_Aim of the exercise_. For each line below that contains the word "import", return that line.

_Stored data_.
<<<<
import Summits.ResolutionOfSingularities.ResolutionOfSingularities.Theorems.FrobeniusLadderFInjectiveMacaulayficationFHalfRowOfTwoStoreysCharts
import HarnessLib

/-!
# (W-TD) two-storey glue with the storey-2 centre ASSEMBLED FROM THREE CHARTS: J⁺ := (K~).map ι_U ⊓ (M₄~).map ι₄ ⊓ (M₅~).map ι₅ — no gluing, no saturation
# (crux `FInjectiveMacaulayfication` stmt-ResolutionOfSingularities-15315, chain w45a; res-L1-w45a-plan-1 RULINGS R21.25 (D) «J := K′𝒪 ∪ J‴₄ ∪ J‴₅ ∪ 𝒪», R21.26 (W1′),
# R21.28 «row #8 kernel inputs all specified»; seat res-L1-w45a-stub-1 g13, DESIGN FINDING 21:24Z (F1)/(F2); GENERIC part = the final shape of row #8 `f4pos_rowD_twoStorey`
# modulo its data modules (storey 1 res-L1-w45a-stub-2; the three chart models, the overlap identities and the support routing res-L1-w45a-stub-3 / tri-2))

[OURS · L1 W4.5a] Support file (`--supports stmt-ResolutionOfSingularities-15315 --as helper`); def-free; UNCONDITIONAL; no named fact; NOT a statement of any manuscript.
Nothing of the crux is proved. AI-written (AI review is weaker than expert review).

★★★ `fHalfConclusion_of_threeCharts` — `X` integral Noetherian, `x ∈ X`; STOREY 1 `π₁ : X₁ → X` a blowing up along `Jτ·JK ≠ ⊥` (supports over `x`); three charts
`ι_U : U → X₁`, `ι₄ : V₄ → X₁`, `ι₅ : V₅ → X₁` (open immersions, quasi-compact) carrying ideal sheaves `K ≠ ⊥`, `M₄`, `M₅` supported over the closure of `x`; the storey-2
centre is `J⁺ := (K.map ι_U) ⊓ (M₄.map ι₄) ⊓ (M₅.map ι₅)`. INPUTS: (o) four OVERLAP inequalities `K ≤ (M₄.map ι₄)|_U`, `K ≤ (M₅.map ι₅)|_U`, `M₄ ≤ (K.map ι_U)|_{V₄}`,
`M₅ ≤ (K.map ι_U)|_{V₅}` (by ✓ `comap_map_idealSheaf_of_charts` these are ideal inclusions in the two overlap rings); (m) three MODELS: every blowing up of `U` along `K`, of `V₄`
along `M₄`, of `V₅` along `M₅` is FULL at every point; (T) SUPPORT ROUTING: every point of `Supp J⁺` lies in `ι_U(U)`, or in `ι₄(V₄ ∖ Supp (M₅.map ι₅)|_{V₄})`, or in
`ι₅(V₅ ∖ Supp (M₄.map ι₄)|_{V₅})`; (γ) `X₁` FULL at the points over a generization of `x` off `ι_U(Supp K)`. THEN `J⁺|_U = K`, `J⁺|_{V₄} = M₄ ⊓ N₄` with `N₄ = (M₅.map ι₅)|_{V₄}`
(so a blowing up along `J⁺` is, over `ι₄(V₄ ∖ Supp N₄)`, one along `M₄`), and the F-half's conclusion holds for every blowing up of `Spec 𝒪_{X,x}` along `Jτ·𝒪_{X,x}`
(✓ p665204 `fHalfConclusion_of_twoStoreys_split` + ✓ p668755 + ✓ p670053). Affine first-storey form `fHalfConclusion_of_threeCharts_affine`.
[cite: StacksProject, Tag 080B and Tag 01OG] [cite: GortzWedhorn2020, Prop. 13.91 and (13.19)] [cite: Temkin2008, Lemma 2.1.4]
-/

-- single-problem summit: the doubled namespace component is forced
set_option linter.dupNamespace false

noncomputable section

namespace Summit.ResolutionOfSingularities.ResolutionOfSingularities.Theorems.FInjectiveMacaulayfication.FHalfRowOfTwoStoreys

open CategoryTheory CategoryTheory.Limits AlgebraicGeometry TopologicalSpace IsLocalRing
open Literature.AlgebraicGeometry.Resolution
open Summit.ResolutionOfSingularities.ResolutionOfSingularities.Theorems.FInjectiveMacaulayfication
open SliceableCentre GermOfGlobalBlowup Scheme.IdealSheafData

universe u

/-! ## §1 Restrictions and support of the three-chart centre -/

/-- The support of an intersection of ideal sheaves lies in the union of the supports (`I·J ≤ I ⊓ J`). [folklore] -/
theorem support_inf_le {Y : Scheme.{u}} (I J : Y.IdealSheafData) :
    ((I ⊓ J).support : Set Y) ⊆ (I.support : Set Y) ∪ (J.support : Set Y) := by
  intro y hy
  have hle : I * J ≤ I ⊓ J := by
    refine le_inf (fun V => ?_) (fun V => ?_)
    · change (I * J).ideal V ≤ I.ideal V
      rw [ideal_mul, Pi.mul_apply]
      exact Ideal.mul_le_right
    · change (I * J).ideal V ≤ J.ideal V
      rw [ideal_mul, Pi.mul_apply]
      exact Ideal.mul_le_left
  have h := support_antitone (X := Y) hle hy
  rw [support_mul] at h
  exact h

/-- `ι(Supp K) ⊆ Supp (K.map ι)` (the support of the largest extension is the closure). [folklore] -/
theorem image_support_subset_support_map {U Y : Scheme.{u}} (ι : U ⟶ Y) [QuasiCompact ι] (K : U.IdealSheafData) :
    (fun u : U => ι.base u) '' (K.support : Set U) ⊆ ((K.map ι).support : Set Y) := by
  intro y hy
  have : y ∈ closure ((fun u : U => ι.base u) '' (K.support : Set U)) := subset_closure hy
  rw [support_map]
  exact this

/-- **`J⁺|_U = K`.** [folklore] -/
theorem threeCharts_comap_U {U V₄ V₅ Y : Scheme.{u}} (ιU : U ⟶ Y) [IsOpenImmersion ιU] [QuasiCompact ιU] (ι₄ : V₄ ⟶ Y) (ι₅ : V₅ ⟶ Y)
    (K : U.IdealSheafData) (M₄ : V₄.IdealSheafData) (M₅ : V₅.IdealSheafData)
    (hU₄ : K ≤ (M₄.map ι₄).comap ιU) (hU₅ : K ≤ (M₅.map ι₅).comap ιU) :
    ((K.map ιU) ⊓ (M₄.map ι₄) ⊓ (M₅.map ι₅)).comap ιU = K := by
  rw [comap_inf_of_isOpenImmersion, comap_inf_of_isOpenImmersion, comap_map_of_isOpenImmersion]
  exact le_antisymm (inf_le_left.trans inf_le_left) (le_inf (le_inf le_rfl hU₄) hU₅)

/-- **`J⁺|_{V₄} = M₄ ⊓ (M₅.map ι₅)|_{V₄}`.** [folklore] -/
theorem threeCharts_comap_V₄ {U V₄ V₅ Y : Scheme.{u}} (ιU : U ⟶ Y) (ι₄ : V₄ ⟶ Y) [IsOpenImmersion ι₄] [QuasiCompact ι₄] (ι₅ : V₅ ⟶ Y)
    (K : U.IdealSheafData) (M₄ : V₄.IdealSheafData) (M₅ : V₅.IdealSheafData) (h₄U : M₄ ≤ (K.map ιU).comap ι₄) :
    ((K.map ιU) ⊓ (M₄.map ι₄) ⊓ (M₅.map ι₅)).comap ι₄ = M₄ ⊓ (M₅.map ι₅).comap ι₄ := by
  rw [comap_inf_of_isOpenImmersion, comap_inf_of_isOpenImmersion, comap_map_of_isOpenImmersion, inf_eq_right.mpr h₄U]

/-- **`J⁺|_{V₅} = M₅ ⊓ (M₄.map ι₄)|_{V₅}`.** [folklore] -/
theorem threeCharts_comap_V₅ {U V₄ V₅ Y : Scheme.{u}} (ιU : U ⟶ Y) (ι₄ : V₄ ⟶ Y) (ι₅ : V₅ ⟶ Y) [IsOpenImmersion ι₅] [QuasiCompact ι₅]
    (K : U.IdealSheafData) (M₄ : V₄.IdealSheafData) (M₅ : V₅.IdealSheafData) (h₅U : M₅ ≤ (K.map ιU).comap ι₅) :
    ((K.map ιU) ⊓ (M₄.map ι₄) ⊓ (M₅.map ι₅)).comap ι₅ = M₅ ⊓ (M₄.map ι₄).comap ι₅ := by
  rw [comap_inf_of_isOpenImmersion, comap_inf_of_isOpenImmersion, comap_map_of_isOpenImmersion]
  exact le_antisymm (le_inf inf_le_right (inf_le_left.trans inf_le_right))
    (le_inf (le_inf (inf_le_left.trans h₅U) inf_le_right) inf_le_left)

/-! ## §2 ★★★ The three-chart two-storey glue -/

/-- ★★★ **TWO-STOREY GLUE WITH A THREE-CHART CENTRE.** See the module docstring. [cite: StacksProject, Tag 080B and Tag 01OG] [cite: GortzWedhorn2020, Prop. 13.91] -/
theorem fHalfConclusion_of_threeCharts (p : ℕ) {X X₁ U V₄ V₅ : Scheme.{0}} [IsIntegral X] [IsNoetherian X] (x : X)
    {π₁ : X₁ ⟶ X} {Jτ JK : X.IdealSheafData} (hπ₁ : IsBlowup π₁ (Jτ * JK)) (hJ : Jτ * JK ≠ ⊥)
    (hsuppτ : ∀ y ∈ (Jτ.support : Set X), y ⤳ x → y = x) (hsuppK : ∀ y ∈ (JK.support : Set X), y ⤳ x → y = x)
    (ιU : U ⟶ X₁) [IsOpenImmersion ιU] [QuasiCompact ιU] (ι₄ : V₄ ⟶ X₁) [IsOpenImmersion ι₄] [QuasiCompact ι₄]
    (ι₅ : V₅ ⟶ X₁) [IsOpenImmersion ι₅] [QuasiCompact ι₅]
    (K : U.IdealSheafData) (hK : K ≠ ⊥) (M₄ : V₄.IdealSheafData) (M₅ : V₅.IdealSheafData)
    (hsuppKx : ∀ u ∈ (K.support : Set U), x ⤳ π₁.base (ιU.base u))
    (hsupp₄x : ∀ v ∈ (M₄.support : Set V₄), x ⤳ π₁.base (ι₄.base v))
    (hsupp₅x : ∀ v ∈ (M₅.support : Set V₅), x ⤳ π₁.base (ι₅.base v))
    -- (o) overlap inequalities
    (hU₄ : K ≤ (M₄.map ι₄).comap ιU) (hU₅ : K ≤ (M₅.map ι₅).comap ιU)
    (h₄U : M₄ ≤ (K.map ιU).comap ι₄) (h₅U : M₅ ≤ (K.map ιU).comap ι₅)
    -- (m) models
    (hαU : ∀ (W : Scheme.{0}) (ρ : W ⟶ U), IsBlowup ρ K → ∀ w : W, FullCl p (W.presheaf.stalk w))
    (hα₄ : ∀ (W : Scheme.{0}) (ρ : W ⟶ V₄), IsBlowup ρ M₄ → ∀ w : W, FullCl p (W.presheaf.stalk w))
    (hα₅ : ∀ (W : Scheme.{0}) (ρ : W ⟶ V₅), IsBlowup ρ M₅ → ∀ w : W, FullCl p (W.presheaf.stalk w))
    -- (T) support routing
    (hT : ∀ y ∈ ((((K.map ιU) ⊓ (M₄.map ι₄) ⊓ (M₅.map ι₅))).support : Set X₁),
      y ∈ Set.range (fun u : U => ιU.base u) ∨
      y ∈ (fun v : V₄ => ι₄.base v) '' ((((M₅.map ι₅).comap ι₄).support : Set V₄)ᶜ) ∨
      y ∈ (fun v : V₅ => ι₅.base v) '' ((((M₄.map ι₄).comap ι₅).support : Set V₅)ᶜ))
    -- (γ) storey 1 off the chart centre
    (hγ : ∀ x₁ : X₁, x₁ ∉ (fun u : U => ιU.base u) '' (K.support : Set U) → π₁.base x₁ ⤳ x → FullCl p (X₁.presheaf.stalk x₁)) :
    ∀ (S' : Scheme.{0}) (g : S' ⟶ Spec (X.presheaf.stalk x)), IsBlowup g (Jτ.comap (X.fromSpecStalk x)) →
      ∃ 𝓚 : S'.IdealSheafData, 𝓚 ≠ ⊥ ∧ (∀ s ∈ (𝓚.support : Set S'), g.base s = closedPoint (X.presheaf.stalk x)) ∧
        ∀ (S'' : Scheme.{0}) (π : S'' ⟶ S'), IsBlowup π 𝓚 → ∀ s : S'', FullCl p (S''.presheaf.stalk s) := by
  set J : X₁.IdealSheafData := (K.map ιU) ⊓ (M₄.map ι₄) ⊓ (M₅.map ι₅) with hJdef
  -- restrictions
  have hJU : J.comap ιU = K := threeCharts_comap_U ιU ι₄ ι₅ K M₄ M₅ hU₄ hU₅
  have hJ₄ : J.comap ι₄ = M₄ ⊓ (M₅.map ι₅).comap ι₄ := threeCharts_comap_V₄ ιU ι₄ ι₅ K M₄ M₅ h₄U
  have hJ₅ : J.comap ι₅ = M₅ ⊓ (M₄.map ι₄).comap ι₅ := threeCharts_comap_V₅ ιU ι₄ ι₅ K M₄ M₅ h₅U
  -- non-zero
  have hJne : J ≠ ⊥ := by
    intro h0
    apply hK
    rw [← hJU, h0, Scheme.IdealSheafData.comap_bot]
  -- support over `x`
  have hsuppJ : ∀ y ∈ (J.support : Set X₁), π₁.base y ⤳ x → π₁.base y = x := by
    intro y hy hyx
    rcases support_inf_le _ _ hy with hy' | hy5
    · rcases support_inf_le _ _ hy' with hyK | hy4
      · exact support_map_generization ιU K π₁ x hsuppKx y hyK hyx
      · exact support_map_generization ι₄ M₄ π₁ x hsupp₄x y hy4 hyx
    · exact support_map_generization ι₅ M₅ π₁ x hsupp₅x y hy5 hyx
  -- STOREY 2: any blowing up of `X₁` along `J`
  obtain ⟨X₂, π₂, hπ₂⟩ := exists_isBlowup X₁ J
  refine fHalfConclusion_of_twoStoreys_split p x hπ₁ hJ hsuppτ hsuppK hπ₂ hJne hsuppJ (fun x₂ hx₂ => ?_) (fun x₁ hx₁ hx₁x => ?_)
  · -- (α) over `Supp J`: route through the three charts
    rcases hT _ hx₂ with hU | h4 | h5
    · refine fullCl_of_isBlowup_of_chart p ιU J hπ₂ Set.univ (fun W ρ hρ w _ => ?_) x₂ ?_
      · rw [hJU] at hρ
        exact hαU W ρ hρ w
      · obtain ⟨u, hu⟩ := hU
        exact ⟨u, Set.mem_univ u, hu⟩
    · refine fullCl_of_isBlowup_of_chart p ι₄ J hπ₂ _ (fun W ρ hρ w hw => ?_) x₂ h4
      rw [hJ₄] at hρ
      exact fullCl_of_isBlowup_inf_off_support p M₄ _ hα₄ hρ w hw
    · refine fullCl_of_isBlowup_of_chart p ι₅ J hπ₂ _ (fun W ρ hρ w hw => ?_) x₂ h5
      rw [hJ₅] at hρ
      exact fullCl_of_isBlowup_inf_off_support p M₅ _ hα₅ hρ w hw
  · -- (γ) off `Supp J ⊇ ι_U(Supp K)`
    refine hγ x₁ (fun hmem => hx₁ ?_) hx₁x
    have h1 : x₁ ∈ ((K.map ιU).support : Set X₁) := image_support_subset_support_map ιU K hmem
    exact support_antitone (X := X₁) (show J ≤ K.map ιU from inf_le_left.trans inf_le_left) h1

/-- ★★★ **AFFINE FIRST-STOREY FORM** (the shape of row #8 `f4pos_rowD_twoStorey`): `X = Spec A` (`A` a Noetherian domain), `π₁ = affineBlowup.π (τ * K₁)` with `v ⊆ √τ`,
`v ⊆ √K₁`; three charts of `affineBlowup (τ * K₁)` with centre pieces `K, M₄, M₅` over `v`; inputs (o) (m) (T) (γ) as in `fHalfConclusion_of_threeCharts`.
[cite: StacksProject, Tag 080B] [cite: GortzWedhorn2020, (13.19)] -/
theorem fHalfConclusion_of_threeCharts_affine (p : ℕ) {A : Type} [CommRing A] [IsDomain A] [IsNoetherianRing A] (τ K₁ : Ideal A) (hτ : τ ≠ ⊥) (hK₁ : K₁ ≠ ⊥)
    (v : Spec (.of A)) (hvτ : v.asIdeal ≤ τ.radical) (hvK : v.asIdeal ≤ K₁.radical)
    {U V₄ V₅ : Scheme.{0}}
    (ιU : U ⟶ affineBlowup (τ * K₁)) [IsOpenImmersion ιU] [QuasiCompact ιU] (ι₄ : V₄ ⟶ affineBlowup (τ * K₁)) [IsOpenImmersion ι₄] [QuasiCompact ι₄]
    (ι₅ : V₅ ⟶ affineBlowup (τ * K₁)) [IsOpenImmersion ι₅] [QuasiCompact ι₅]
    (K : U.IdealSheafData) (hK : K ≠ ⊥) (M₄ : V₄.IdealSheafData) (M₅ : V₅.IdealSheafData)
    (hsuppKx : ∀ u ∈ (K.support : Set U), v ⤳ (affineBlowup.π (τ * K₁)).base (ιU.base u))
    (hsupp₄x : ∀ w ∈ (M₄.support : Set V₄), v ⤳ (affineBlowup.π (τ * K₁)).base (ι₄.base w))
    (hsupp₅x : ∀ w ∈ (M₅.support : Set V₅), v ⤳ (affineBlowup.π (τ * K₁)).base (ι₅.base w))
    (hU₄ : K ≤ (M₄.map ι₄).comap ιU) (hU₅ : K ≤ (M₅.map ι₅).comap ιU)
    (h₄U : M₄ ≤ (K.map ιU).comap ι₄) (h₅U : M₅ ≤ (K.map ιU).comap ι₅)
    (hαU : ∀ (W : Scheme.{0}) (ρ : W ⟶ U), IsBlowup ρ K → ∀ w : W, FullCl p (W.presheaf.stalk w))
    (hα₄ : ∀ (W : Scheme.{0}) (ρ : W ⟶ V₄), IsBlowup ρ M₄ → ∀ w : W, FullCl p (W.presheaf.stalk w))
    (hα₅ : ∀ (W : Scheme.{0}) (ρ : W ⟶ V₅), IsBlowup ρ M₅ → ∀ w : W, FullCl p (W.presheaf.stalk w))
    (hT : ∀ y ∈ ((((K.map ιU) ⊓ (M₄.map ι₄) ⊓ (M₅.map ι₅))).support : Set ↥(affineBlowup (τ * K₁))),
      y ∈ Set.range (fun u : U => ιU.base u) ∨
      y ∈ (fun w : V₄ => ι₄.base w) '' ((((M₅.map ι₅).comap ι₄).support : Set V₄)ᶜ) ∨
      y ∈ (fun w : V₅ => ι₅.base w) '' ((((M₄.map ι₄).comap ι₅).support : Set V₅)ᶜ))
    (hγ : ∀ x₁ : ↥(affineBlowup (τ * K₁)), x₁ ∉ (fun u : U => ιU.base u) '' (K.support : Set U) → (affineBlowup.π (τ * K₁)).base x₁ ⤳ v →
      FullCl p ((affineBlowup (τ * K₁)).presheaf.stalk x₁)) :
    ∀ (S' : Scheme.{0}) (g : S' ⟶ Spec ((Spec (.of A)).presheaf.stalk v)),
      IsBlowup g ((affineBlowup.idealSheaf τ).comap ((Spec (.of A)).fromSpecStalk v)) →
      ∃ 𝓚 : S'.IdealSheafData, 𝓚 ≠ ⊥ ∧ (∀ s ∈ (𝓚.support : Set S'), g.base s = closedPoint ((Spec (.of A)).presheaf.stalk v)) ∧
        ∀ (S'' : Scheme.{0}) (π : S'' ⟶ S'), IsBlowup π 𝓚 → ∀ s : S'', FullCl p (S''.presheaf.stalk s) := by
  have hπ : IsBlowup (affineBlowup.π (τ * K₁)) (affineBlowup.idealSheaf τ * affineBlowup.idealSheaf K₁) := by
    rw [← affineBlowup.idealSheaf_mul]
    exact affineBlowup.isBlowup (τ * K₁)
  have hJ : affineBlowup.idealSheaf τ * affineBlowup.idealSheaf K₁ ≠ ⊥ := by
    rw [← affineBlowup.idealSheaf_mul]
    exact affineBlowup.idealSheaf_ne_bot (mul_ne_zero hτ hK₁)
  have hsupp : ∀ (L : Ideal A), v.asIdeal ≤ L.radical → ∀ y ∈ ((affineBlowup.idealSheaf L).support : Set (Spec (.of A))), y ⤳ v → y = v := by
    intro L hvL y hy hyv
    rw [affineBlowup.support_idealSheaf] at hy
    have hLy : L ≤ y.asIdeal := fun a ha => hy ha
    have h1 : v.asIdeal ≤ y.asIdeal := hvL.trans (y.2.radical_le_iff.mpr hLy)
    have h2 : y.asIdeal ≤ v.asIdeal := (PrimeSpectrum.le_iff_specializes y v).mpr hyv
    exact PrimeSpectrum.ext (le_antisymm h2 h1)
  exact fHalfConclusion_of_threeCharts p v hπ hJ (hsupp τ hvτ) (hsupp K₁ hvK) ιU ι₄ ι₅ K hK M₄ M₅ hsuppKx hsupp₄x hsupp₅x hU₄ hU₅ h₄U h₅U
    hαU hα₄ hα₅ hT hγ

end Summit.ResolutionOfSingularities.ResolutionOfSingularities.Theorems.FInjectiveMacaulayfication.FHalfRowOfTwoStoreys

end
>>>>
_Answer space_.
import Summits.ResolutionOfSingularities.ResolutionOfSingularities.Theorems.FrobeniusLadderFInjectiveMacaulayficationFHalfRowOfTwoStoreysCharts
import HarnessLib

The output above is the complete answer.